O valor também é maior se comparado com as cidades do Aglomerado Urbano de Piracicaba, com média de R$ 152,00. Em relação às cidades vizinhas, o IPTU per capita em Piracicaba, em 2013, foi de R$ 172; em Limeira de R$ 187; em Americana R$ 181; em Santa Gertrudes de R$ 176; em Araras e Analândia estimado em R$ 158; de Ipeúna – R$ 135; de Corumbataí de R$ 91 e Itirapina – R$ 85.

Cabe lembrar que no ano passado, de acordo com os dados, cada rio-clarense pagou em média R$ 30 relacionados ao ITBI (Imposto sobre a Transmissão de Bens Imóveis e de direitos a eles relativos); R$ 161 de ISSQN (Imposto Sobre Serviços de Qualquer Natureza); R$ 822 de ICMS (imposto sobre operações relativas à circulação de mercadorias e sobre prestações de serviços de transporte interestadual, intermunicipal e de comunicação); R$ 150 de IPVA (Imposto sobre a Propriedade de Veículos Automotores), totalizando uma carga tributária per capita de R$ 1.389,00.

MAIS CAROS

A cidade de Ilha Comprida (SP) paga o maior IPTU do país, cerca de R$ 1.687 por morador, 14 vezes a média nacional de R$ 118. Outros municípios litorâneos paulistas estão entre os dez mais taxados do país: Bertioga, Guarujá, Praia Grande e São Sebastião. A cidade de São Paulo tem o maior IPTU entre as capitais, de R$ 461 por habitante, e o estado tem a maior média do país, de R$ 273.

DESPESAS

Ainda de acordo com o levantamento, a Prefeitura de Rio Claro teve um despesa funcional com a Saúde de 26,16%; Educação – 25,30%; Saneamento -12,93%; Administração – 10,73%; Urbanismo – 9,69%; Encargos Especiais – 3,96%; Assistência Social -3,33%; Legislativa – 3,28%; Habitação -1,84%; Cultura -1,48%; Previdência Social -0,89%; Transporte – 0,48%.

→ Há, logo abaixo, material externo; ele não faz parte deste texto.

import Summits.AtomisticToContinuum.HydrodynamicLimit.Theorems.JParityClosureEvenStressEnskogRungZeroOfPlateauWindow
import Summits.AtomisticToContinuum.HydrodynamicLimit.Theorems.JParityClosureEvenStressEnskogPlateauWindow
import Summits.AtomisticToContinuum.HydrodynamicLimit.Theorems.JParityClosureEvenStressEnskogRungZeroPin
import Literature.MathematicalPhysics.KineticTheory.HardSphereCanonicalTwoClusterLimit
import Literature.MathematicalPhysics.KineticTheory.HardSphereCanonicalLabelLaw
import Summits.AtomisticToContinuum.HydrodynamicLimit.Theorems.EvenStressEnskog.Negative.PairFunctionalVanishing
import HarnessLib

/-!
# `EvenStressEnskog` (stmt-AtomisticToContinuum-13079): global equilibrium UNCONDITIONALLY, and the crux ⇔ its value-free form
# (line `liouville-continuity-pins-universal-contact-value`, lead prover-line-stmt-AtomisticToContinuum-13079-c1-0, 2026-08-16)

Two consequences of the line's landed stubs, assembled (no new mathematics in this file):

* `evenStressEnskog_rung0` — **the crux AT CONSTANT PROFILES is a theorem**: for `(a, u, θ)` constant, the J-even collisional
  momentum-transfer statistic `evenStat` of the TRUE hard-sphere flow tends to `0` in probability under the (flow-invariant)
  canonical local Gibbs law — the dynamical virial / contact theorem of the canonical hard-sphere gas on `𝕋³` at small reduced
  density.  It is `rungZero_of_plateauWindow` (p121189: the rung-0 closure of the line `even-rung-mean-variance`,
  `EvenStressEnskog_rung0_of_plateau_contact`, re-threaded with the WINDOWED decorrelation plateau and the proved contact theorem
  `HardSphereContactTheorem_holds`) applied to `plateauWindow_of_twoCluster_labelLaw` (p120767) fed by the two Literature statics
  `vcan_append_sub_mul_le` (canonical Kirkwood–Salsburg two-cluster factorisation, p115782) and
  `integral_labelLaw_eq_integral_mul_vcan` (labelled-law densities, p119561).
* `evenStressEnskog_iff_universalContactLaw` — **the crux is EXACTLY its value-free form (U)**: `EvenStressEnskog ↔ ∃` a contact
  law `Ỹ`, continuous on an open band, slaving the collisional momentum transfer to the local reduced density in the crux's own
  frame.  `←`: rung 0 (`evenStressEnskog_rung0` at `(1, 0, 1)`) and the identification lemma `stub_rungZeroPin` (p111010) pin
  `Ỹ = contactValue` on a band, and the band rewriting `evenStressEnskog_of_eqOn_band` (the prediction integrand vanishes where
  `ρ_r = 0` — `pairFunctional_eq_zero_of_mollifiedDensity_eq_zero` — and above the cutoff) returns the crux; `→`:
  `Ỹ := contactValue`, continuous on the analyticity band (`continuousOn_contactValue_band`).

References: D. Ruelle, *Statistical Mechanics: Rigorous Results* (1969) §4.2; H. Spohn, *Large Scale Dynamics of Interacting
Particles* (1991) Part I §2.3–2.5; J.-P. Hansen, I. R. McDonald, *Theory of Simple Liquids* (2013) §2.5.
-/

noncomputable section

open MeasureTheory Set Filter Topology Function
open scoped ENNReal NNReal BigOperators Topology InnerProductSpace

namespace Summit.AtomisticToContinuum.HydrodynamicLimit.Theorems.EvenStressEnskog

open Literature.Analysis.FluidPDE Literature.MathematicalPhysics.KineticTheory
open Summit.AtomisticToContinuum.HydrodynamicLimit.Theses.JParityClosure

/-! ## Rung 0, unconditionally -/

/-- **`EvenStressEnskog` AT GLOBAL EQUILIBRIUM (constant profiles `a, u, θ`), UNCONDITIONALLY**: the registered stub text of
`stub_rungZero_of_plateauWindow`'s conclusion, with the windowed plateau discharged by the two-cluster factorisation and the
labelled-law densities. [folklore] -/
theorem evenStressEnskog_rung0 :
    ∃ η₀ : ℝ, 0 < η₀ ∧ ∀ (a θ : ℝ) (u : V3), 0 < a → 0 < θ → ∃ σ₀ : ℝ, 0 < σ₀ ∧ ∀ σ : ℝ, 0 < σ → σ < σ₀ →
      ∀ Φ : (N : ℕ) → HardSphereFlow (Torus.geometry (Fin 3)) (hsDiameter σ N) (N + 1),
      ∀ τ : ℝ, 0 < τ → ∀ χ : ℝ × UnitAddTorus (Fin 3) → ℝ, Continuous χ → ∀ g : ℝ → ℝ, Continuous g →
      (∀ a, η₀ ≤ a → g a = 0) →
      ∀ η δ : ℝ, 0 < η → 0 < δ → ∃ r₀ : ℝ, 0 < r₀ ∧ ∀ r : ℝ, 0 < r → r < r₀ →
      ∃ N₀ : ℕ, ∀ N : ℕ, N₀ ≤ N → ∀ k l : Fin 3,
        localGibbsLaw σ (fun _ => a) (fun _ => u) (fun _ => θ) N (Φ N)
          {z | η < |evenStat σ N (Φ N) τ χ g (evenMark k l) r z|} ≤ ENNReal.ofReal δ :=
  rungZero_of_plateauWindow
    (plateauWindow_of_twoCluster_labelLaw Literature.MathematicalPhysics.KineticTheory.vcan_append_sub_mul_le
      Literature.MathematicalPhysics.KineticTheory.integral_labelLaw_eq_integral_mul_vcan)

/-! ## The band rewriting -/

/-- Definitional bridge (checked by `Iff.rfl`): `EvenStressEnskog` is the statement below with the contact LAW slot
filled by `contactValue` — the `let`-chain of the route decl is, verbatim, `collisionSum`, `mollDensity`,
`pairFunctional`, `evenMark`, `contactValue` of `EvenCollisionTubeFunctional`. [folklore] -/
theorem evenStressEnskog_iff_collisionSum :
    EvenStressEnskog ↔
    ∃ η₀ : ℝ, 0 < η₀ ∧ ∀ (a₀ θ₀ : T3 → ℝ) (u₀ : T3 → V3), Continuous a₀ → Continuous θ₀ → Continuous u₀ →
      (∀ x, 0 < a₀ x) → (∀ x, 0 < θ₀ x) → ∃ σ₀ : ℝ, 0 < σ₀ ∧ ∀ σ : ℝ, 0 < σ → σ < σ₀ →
      ∀ Φ : (N : ℕ) → HardSphereFlow (Torus.geometry (Fin 3)) (hsDiameter σ N) (N + 1),
      ∀ τ : ℝ, 0 < τ → ∀ χ : ℝ × UnitAddTorus (Fin 3) → ℝ, Continuous χ → ∀ g : ℝ → ℝ, Continuous g →
      (∀ a, η₀ ≤ a → g a = 0) →
      ∀ η δ : ℝ, 0 < η → 0 < δ → ∃ r₀ : ℝ, 0 < r₀ ∧ ∀ r : ℝ, 0 < r → r < r₀ →
      ∃ N₀ : ℕ, ∀ N : ℕ, N₀ ≤ N → ∀ k l : Fin 3,
        localGibbsLaw σ a₀ u₀ θ₀ N (Φ N)
          {z | η < |collisionSum σ N (Φ N) τ χ g (evenMark k l) r z -
                σ ^ 3 * ∫ s in Set.Icc (0 : ℝ) τ, ∫ x : UnitAddTorus (Fin 3),
                  χ (s, x) * g (σ ^ 3 * mollDensity r ((Φ N).flow s z) x) *
                    contactValue (σ ^ 3 * mollDensity r ((Φ N).flow s z) x) *
                    pairFunctional r (evenMark k l) ((Φ N).flow s z) x|}
          ≤ ENNReal.ofReal δ :=
  Iff.rfl


/-- **Pointwise congruence of the prediction integrand**: for one configuration `w`, if `Ỹ = Y` on `(0, η₁)` and the cutoff `g`
vanishes on `[min η₀ η₁, ∞)`, then `χ g(σ³ρ_r) Ỹ(σ³ρ_r) B_r = χ g(σ³ρ_r) Y(σ³ρ_r) B_r` at every `x` (where `ρ_r = 0` the pair functional
vanishes, `pairFunctional_eq_zero_of_mollifiedDensity_eq_zero`; in the band the laws agree; above it the cutoff kills both). [folklore] -/
theorem predIntegrand_congr_band {Yt : ℝ → ℝ} {η₀ η₁ σ r : ℝ} (hσ : 0 < σ) (hr : 0 < r)
    (heq : Set.EqOn Yt contactValue (Set.Ioo 0 η₁)) {g : ℝ → ℝ} (hg0 : ∀ a, min η₀ η₁ ≤ a → g a = 0)
    {N : ℕ} (χ : ℝ × UnitAddTorus (Fin 3) → ℝ) (Ξ : V3 × V3 × V3 → ℝ) (w : Config (N + 1) (Fin 3) T3) (s : ℝ)
    (x : UnitAddTorus (Fin 3)) :
    χ (s, x) * g (σ ^ 3 * mollDensity r w x) * Yt (σ ^ 3 * mollDensity r w x) * pairFunctional r Ξ w x =
      χ (s, x) * g (σ ^ 3 * mollDensity r w x) * contactValue (σ ^ 3 * mollDensity r w x) *
        pairFunctional r Ξ w x := by
  by_cases hρ : mollDensity r w x = 0
  · have hB : pairFunctional r Ξ w x = 0 := by
      have hρ' : ∫ q, 3 / (Real.pi * r ^ 3) * max (1 - Torus.euclidDist q.1 x / r) 0 ∂(empiricalMeasure w) = 0 := by
        simpa [mollDensity, coneKernel] using hρ
      have h0 := Summit.AtomisticToContinuum.HydrodynamicLimit.Theorems.EvenStressEnskog.pairFunctional_eq_zero_of_mollifiedDensity_eq_zero
        hr Ξ w x hρ'
      simpa [pairFunctional, coneKernel, sphereMark] using h0
    rw [hB, mul_zero, mul_zero]
  · have h0 : 0 ≤ mollDensity r w x := by
      simp only [mollDensity, coneKernel]
      exact integral_nonneg fun q =>
        Summit.AtomisticToContinuum.HydrodynamicLimit.Theorems.EvenStressEnskog.coneMollifier_nonneg hr _ _
    have hpos : 0 < σ ^ 3 * mollDensity r w x := mul_pos (pow_pos hσ 3) (lt_of_le_of_ne h0 (Ne.symm hρ))
    by_cases hlt : σ ^ 3 * mollDensity r w x < min η₀ η₁
    · rw [heq ⟨hpos, hlt.trans_le (min_le_right _ _)⟩]
    · rw [hg0 _ (not_lt.mp hlt)]
      ring


/-- **(U) with a law agreeing with `contactValue` on a band implies the crux**: shrink the threshold to `min η₀ η₁`, run (U), and
rewrite the prediction integrand surely by `predIntegrand_congr_band`. [folklore] -/
theorem evenStressEnskog_of_eqOn_band {Yt : ℝ → ℝ} {η₀ η₁ : ℝ} (hη₀ : 0 < η₀) (hη₁ : 0 < η₁)
    (HU : ∀ (a₀ θ₀ : T3 → ℝ) (u₀ : T3 → V3), Continuous a₀ → Continuous θ₀ → Continuous u₀ →
      (∀ x, 0 < a₀ x) → (∀ x, 0 < θ₀ x) → ∃ σ₀ : ℝ, 0 < σ₀ ∧ ∀ σ : ℝ, 0 < σ → σ < σ₀ →
      ∀ Φ : (N : ℕ) → HardSphereFlow (Torus.geometry (Fin 3)) (hsDiameter σ N) (N + 1),
      ∀ τ : ℝ, 0 < τ → ∀ χ : ℝ × UnitAddTorus (Fin 3) → ℝ, Continuous χ → ∀ g : ℝ → ℝ, Continuous g →
      (∀ a, η₀ ≤ a → g a = 0) →
      ∀ η δ : ℝ, 0 < η → 0 < δ → ∃ r₀ : ℝ, 0 < r₀ ∧ ∀ r : ℝ, 0 < r → r < r₀ →
      ∃ N₀ : ℕ, ∀ N : ℕ, N₀ ≤ N → ∀ k l : Fin 3,
        localGibbsLaw σ a₀ u₀ θ₀ N (Φ N)
          {z | η < |collisionSum σ N (Φ N) τ χ g (evenMark k l) r z -
                σ ^ 3 * ∫ s in Set.Icc (0 : ℝ) τ, ∫ x : UnitAddTorus (Fin 3),
                  χ (s, x) * g (σ ^ 3 * mollDensity r ((Φ N).flow s z) x) *
                    Yt (σ ^ 3 * mollDensity r ((Φ N).flow s z) x) *
                    pairFunctional r (evenMark k l) ((Φ N).flow s z) x|}
          ≤ ENNReal.ofReal δ)
    (heq : Set.EqOn Yt contactValue (Set.Ioo 0 η₁)) : EvenStressEnskog := by
  refine evenStressEnskog_iff_collisionSum.mpr ⟨min η₀ η₁, lt_min hη₀ hη₁, ?_⟩
  intro a₀ θ₀ u₀ ha hθ hu ha0 hθ0
  obtain ⟨σ₀, hσ₀, H1⟩ := HU a₀ θ₀ u₀ ha hθ hu ha0 hθ0
  refine ⟨σ₀, hσ₀, ?_⟩
  intro σ hσ hσlt Φ τ hτ χ hχ g hg hg0 η δ hη hδ
  have hg0' : ∀ a, η₀ ≤ a → g a = 0 := fun a h => hg0 a ((min_le_left η₀ η₁).trans h)
  obtain ⟨r₀, hr₀, H2⟩ := H1 σ hσ hσlt Φ τ hτ χ hχ g hg hg0' η δ hη hδ
  refine ⟨r₀, hr₀, ?_⟩
  intro r hr hrlt
  obtain ⟨N₀, H3⟩ := H2 r hr hrlt
  refine ⟨N₀, ?_⟩
  intro N hN k l
  have key := H3 N hN k l
  have hint : ∀ (w : Config (N + 1) (Fin 3) T3) (s : ℝ) (x : UnitAddTorus (Fin 3)),
      χ (s, x) * g (σ ^ 3 * mollDensity r w x) * Yt (σ ^ 3 * mollDensity r w x) *
          pairFunctional r (evenMark k l) w x =
        χ (s, x) * g (σ ^ 3 * mollDensity r w x) * contactValue (σ ^ 3 * mollDensity r w x) *
          pairFunctional r (evenMark k l) w x :=
    fun w s x => predIntegrand_congr_band hσ hr heq hg0 χ (evenMark k l) w s x
  simp_rw [hint] at key
  exact key


/-! ## The crux is exactly its value-free form -/

/-- **(U) ⇒ the crux**: take the slaved law `Ỹ` and its threshold from (U); specialise (U) to the constant profile `(1, 0, 1)`
and rung 0 (`evenStressEnskog_rung0`) to `a = θ = 1`, `u = 0`; the identification lemma `stub_rungZeroPin` returns a band on which
`Ỹ = contactValue`; `evenStressEnskog_of_eqOn_band` concludes. [folklore] -/
theorem evenStressEnskog_of_universalContactLaw
    (hU : ∃ Yt : ℝ → ℝ, ∃ η₀ : ℝ, 0 < η₀ ∧ ContinuousOn Yt (Set.Ioo 0 η₀) ∧
          ∀ (a₀ θ₀ : T3 → ℝ) (u₀ : T3 → V3), Continuous a₀ → Continuous θ₀ → Continuous u₀ →
          (∀ x, 0 < a₀ x) → (∀ x, 0 < θ₀ x) → ∃ σ₀ : ℝ, 0 < σ₀ ∧ ∀ σ : ℝ, 0 < σ → σ < σ₀ →
          ∀ Φ : (N : ℕ) → HardSphereFlow (Torus.geometry (Fin 3)) (hsDiameter σ N) (N + 1),
          ∀ τ : ℝ, 0 < τ → ∀ χ : ℝ × UnitAddTorus (Fin 3) → ℝ, Continuous χ → ∀ g : ℝ → ℝ, Continuous g →
          (∀ a, η₀ ≤ a → g a = 0) →
          ∀ η δ : ℝ, 0 < η → 0 < δ → ∃ r₀ : ℝ, 0 < r₀ ∧ ∀ r : ℝ, 0 < r → r < r₀ →
          ∃ N₀ : ℕ, ∀ N : ℕ, N₀ ≤ N → ∀ k l : Fin 3,
            localGibbsLaw σ a₀ u₀ θ₀ N (Φ N)
              {z | η < |collisionSum σ N (Φ N) τ χ g (evenMark k l) r z -
                    σ ^ 3 * ∫ s in Set.Icc (0 : ℝ) τ, ∫ x : UnitAddTorus (Fin 3),
                      χ (s, x) * g (σ ^ 3 * mollDensity r ((Φ N).flow s z) x) *
                        Yt (σ ^ 3 * mollDensity r ((Φ N).flow s z) x) *
                        pairFunctional r (evenMark k l) ((Φ N).flow s z) x|}
              ≤ ENNReal.ofReal δ) :
    EvenStressEnskog := by
  obtain ⟨Yt, ηU, hηU, hcont, HU⟩ := hU
  obtain ⟨ηR, hηR, HR⟩ := evenStressEnskog_rung0
  have HU0 := HU (fun _ => (1 : ℝ)) (fun _ => (1 : ℝ)) (fun _ => (0 : V3))
    continuous_const continuous_const continuous_const (fun _ => one_pos) (fun _ => one_pos)
  have HR0 := HR 1 1 0 one_pos one_pos
  obtain ⟨η₁, hη₁, heq⟩ := stub_rungZeroPin Yt ηU ηR hηU hηR hcont HU0 HR0
  exact evenStressEnskog_of_eqOn_band hηU hη₁ HU heq

/-- **The crux ⇒ (U)**: `Ỹ := contactValue`, continuous on the analyticity band `(0, η_an)` (`continuousOn_contactValue_band`), threshold
`min η₀ η_an`. [folklore] -/
theorem universalContactLaw_of_evenStressEnskog (h : EvenStressEnskog) :
    ∃ Yt : ℝ → ℝ, ∃ η₀ : ℝ, 0 < η₀ ∧ ContinuousOn Yt (Set.Ioo 0 η₀) ∧
          ∀ (a₀ θ₀ : T3 → ℝ) (u₀ : T3 → V3), Continuous a₀ → Continuous θ₀ → Continuous u₀ →
          (∀ x, 0 < a₀ x) → (∀ x, 0 < θ₀ x) → ∃ σ₀ : ℝ, 0 < σ₀ ∧ ∀ σ : ℝ, 0 < σ → σ < σ₀ →
          ∀ Φ : (N : ℕ) → HardSphereFlow (Torus.geometry (Fin 3)) (hsDiameter σ N) (N + 1),
          ∀ τ : ℝ, 0 < τ → ∀ χ : ℝ × UnitAddTorus (Fin 3) → ℝ, Continuous χ → ∀ g : ℝ → ℝ, Continuous g →
          (∀ a, η₀ ≤ a → g a = 0) →
          ∀ η δ : ℝ, 0 < η → 0 < δ → ∃ r₀ : ℝ, 0 < r₀ ∧ ∀ r : ℝ, 0 < r → r < r₀ →
          ∃ N₀ : ℕ, ∀ N : ℕ, N₀ ≤ N → ∀ k l : Fin 3,
            localGibbsLaw σ a₀ u₀ θ₀ N (Φ N)
              {z | η < |collisionSum σ N (Φ N) τ χ g (evenMark k l) r z -
                    σ ^ 3 * ∫ s in Set.Icc (0 : ℝ) τ, ∫ x : UnitAddTorus (Fin 3),
                      χ (s, x) * g (σ ^ 3 * mollDensity r ((Φ N).flow s z) x) *
                        Yt (σ ^ 3 * mollDensity r ((Φ N).flow s z) x) *
                        pairFunctional r (evenMark k l) ((Φ N).flow s z) x|}
              ≤ ENNReal.ofReal δ := by
  obtain ⟨η₀, hη₀, H⟩ := evenStressEnskog_iff_collisionSum.mp h
  obtain ⟨ηa, hηa, hcont⟩ := continuousOn_contactValue_band
  refine ⟨contactValue, min η₀ ηa, lt_min hη₀ hηa, hcont.mono (Set.Ioo_subset_Ioo le_rfl (min_le_right _ _)), ?_⟩
  intro a₀ θ₀ u₀ ha hθ hu ha0 hθ0
  obtain ⟨σ₀, hσ₀, H1⟩ := H a₀ θ₀ u₀ ha hθ hu ha0 hθ0
  refine ⟨σ₀, hσ₀, fun σ hσ hσlt Φ τ hτ χ hχ g hg hg0 η δ hη hδ => ?_⟩
  exact H1 σ hσ hσlt Φ τ hτ χ hχ g hg (fun a ha' => hg0 a ((min_le_left η₀ ηa).trans ha')) η δ hη hδ

/-- **`EvenStressEnskog` ↔ (U)**: the crux is equivalent to the existence of SOME continuous slaved contact law — its thermodynamic
constant `contactValue = (3/2π) f_ex′` is supplied by the proved rung 0 and the identification lemma. [folklore] -/
theorem evenStressEnskog_iff_universalContactLaw :
    EvenStressEnskog ↔
    ∃ Yt : ℝ → ℝ, ∃ η₀ : ℝ, 0 < η₀ ∧ ContinuousOn Yt (Set.Ioo 0 η₀) ∧
          ∀ (a₀ θ₀ : T3 → ℝ) (u₀ : T3 → V3), Continuous a₀ → Continuous θ₀ → Continuous u₀ →
          (∀ x, 0 < a₀ x) → (∀ x, 0 < θ₀ x) → ∃ σ₀ : ℝ, 0 < σ₀ ∧ ∀ σ : ℝ, 0 < σ → σ < σ₀ →
          ∀ Φ : (N : ℕ) → HardSphereFlow (Torus.geometry (Fin 3)) (hsDiameter σ N) (N + 1),
          ∀ τ : ℝ, 0 < τ → ∀ χ : ℝ × UnitAddTorus (Fin 3) → ℝ, Continuous χ → ∀ g : ℝ → ℝ, Continuous g →
          (∀ a, η₀ ≤ a → g a = 0) →
          ∀ η δ : ℝ, 0 < η → 0 < δ → ∃ r₀ : ℝ, 0 < r₀ ∧ ∀ r : ℝ, 0 < r → r < r₀ →
          ∃ N₀ : ℕ, ∀ N : ℕ, N₀ ≤ N → ∀ k l : Fin 3,
            localGibbsLaw σ a₀ u₀ θ₀ N (Φ N)
              {z | η < |collisionSum σ N (Φ N) τ χ g (evenMark k l) r z -
                    σ ^ 3 * ∫ s in Set.Icc (0 : ℝ) τ, ∫ x : UnitAddTorus (Fin 3),
                      χ (s, x) * g (σ ^ 3 * mollDensity r ((Φ N).flow s z) x) *
                        Yt (σ ^ 3 * mollDensity r ((Φ N).flow s z) x) *
                        pairFunctional r (evenMark k l) ((Φ N).flow s z) x|}
              ≤ ENNReal.ofReal δ :=
  ⟨universalContactLaw_of_evenStressEnskog, evenStressEnskog_of_universalContactLaw⟩

end Summit.AtomisticToContinuum.HydrodynamicLimit.Theorems.EvenStressEnskog

end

Em relação às despesas sob o olhar econômico, foram 51,64% com Pessoal e Encargos; 37,06% com Outras Despesas Correntes; 6,49% com Investimentos; 4,64% com amortização da dívida; 0,2% com juros e encargos da dívida; 0,01% com inversões financeiras.

INDICADORES

No ano passado, para cada real de transferências intergovernamentais, a prefeitura teve a capacidade de gerar receitas R$ 0,37 em arrecadação. Você pode consultar o valor arrecadado com impostos e os índices orçamentários em http://www.meumunicipio.org.br/.

2 COMENTÁRIOS

  1. Precisamos de políticos criativos e não somente gastadores de dinheiro público. A continuar desta forma estaremos pagando aluguel de nossas próprias casas ao prefeito. Precisa-se urgente atrair empresas para criar empregos e sendo assim novas receitas e não ter como fonte principal o suado dinheiro do trabalhador.

  2. Concordo com o Dirceu Celini , o prefeito precisa realmente ser criativo e buscar renda junto as empresas e pra isso precisa ser capaz de trazer mais empresas pra cidade , mas precisa trazer empresas que empreguem milhares de colaboradores , não um pingadinho de gente , a matemática é simples , qto mais gente trabalhando e ganhando salário digno ( acima de 02 salários mínimos de preferência ), mais gente consumindo e mais a indústria produzira e venderá e assim o dinheiro circula ,a prefeitura não pode querer viver de IPTU ,como escreveu o colega Dirceu ,se continuar assim daqui a pouco o cidadão rio clarense vai pagar aluguel da sua própria casa ,embora nada seja da gente de fato porque tem sempre a mão do governo no meio cobrando impostos , taxas , etc… ainda mais no Brasil, tudo gira em torno de impostos e taxas.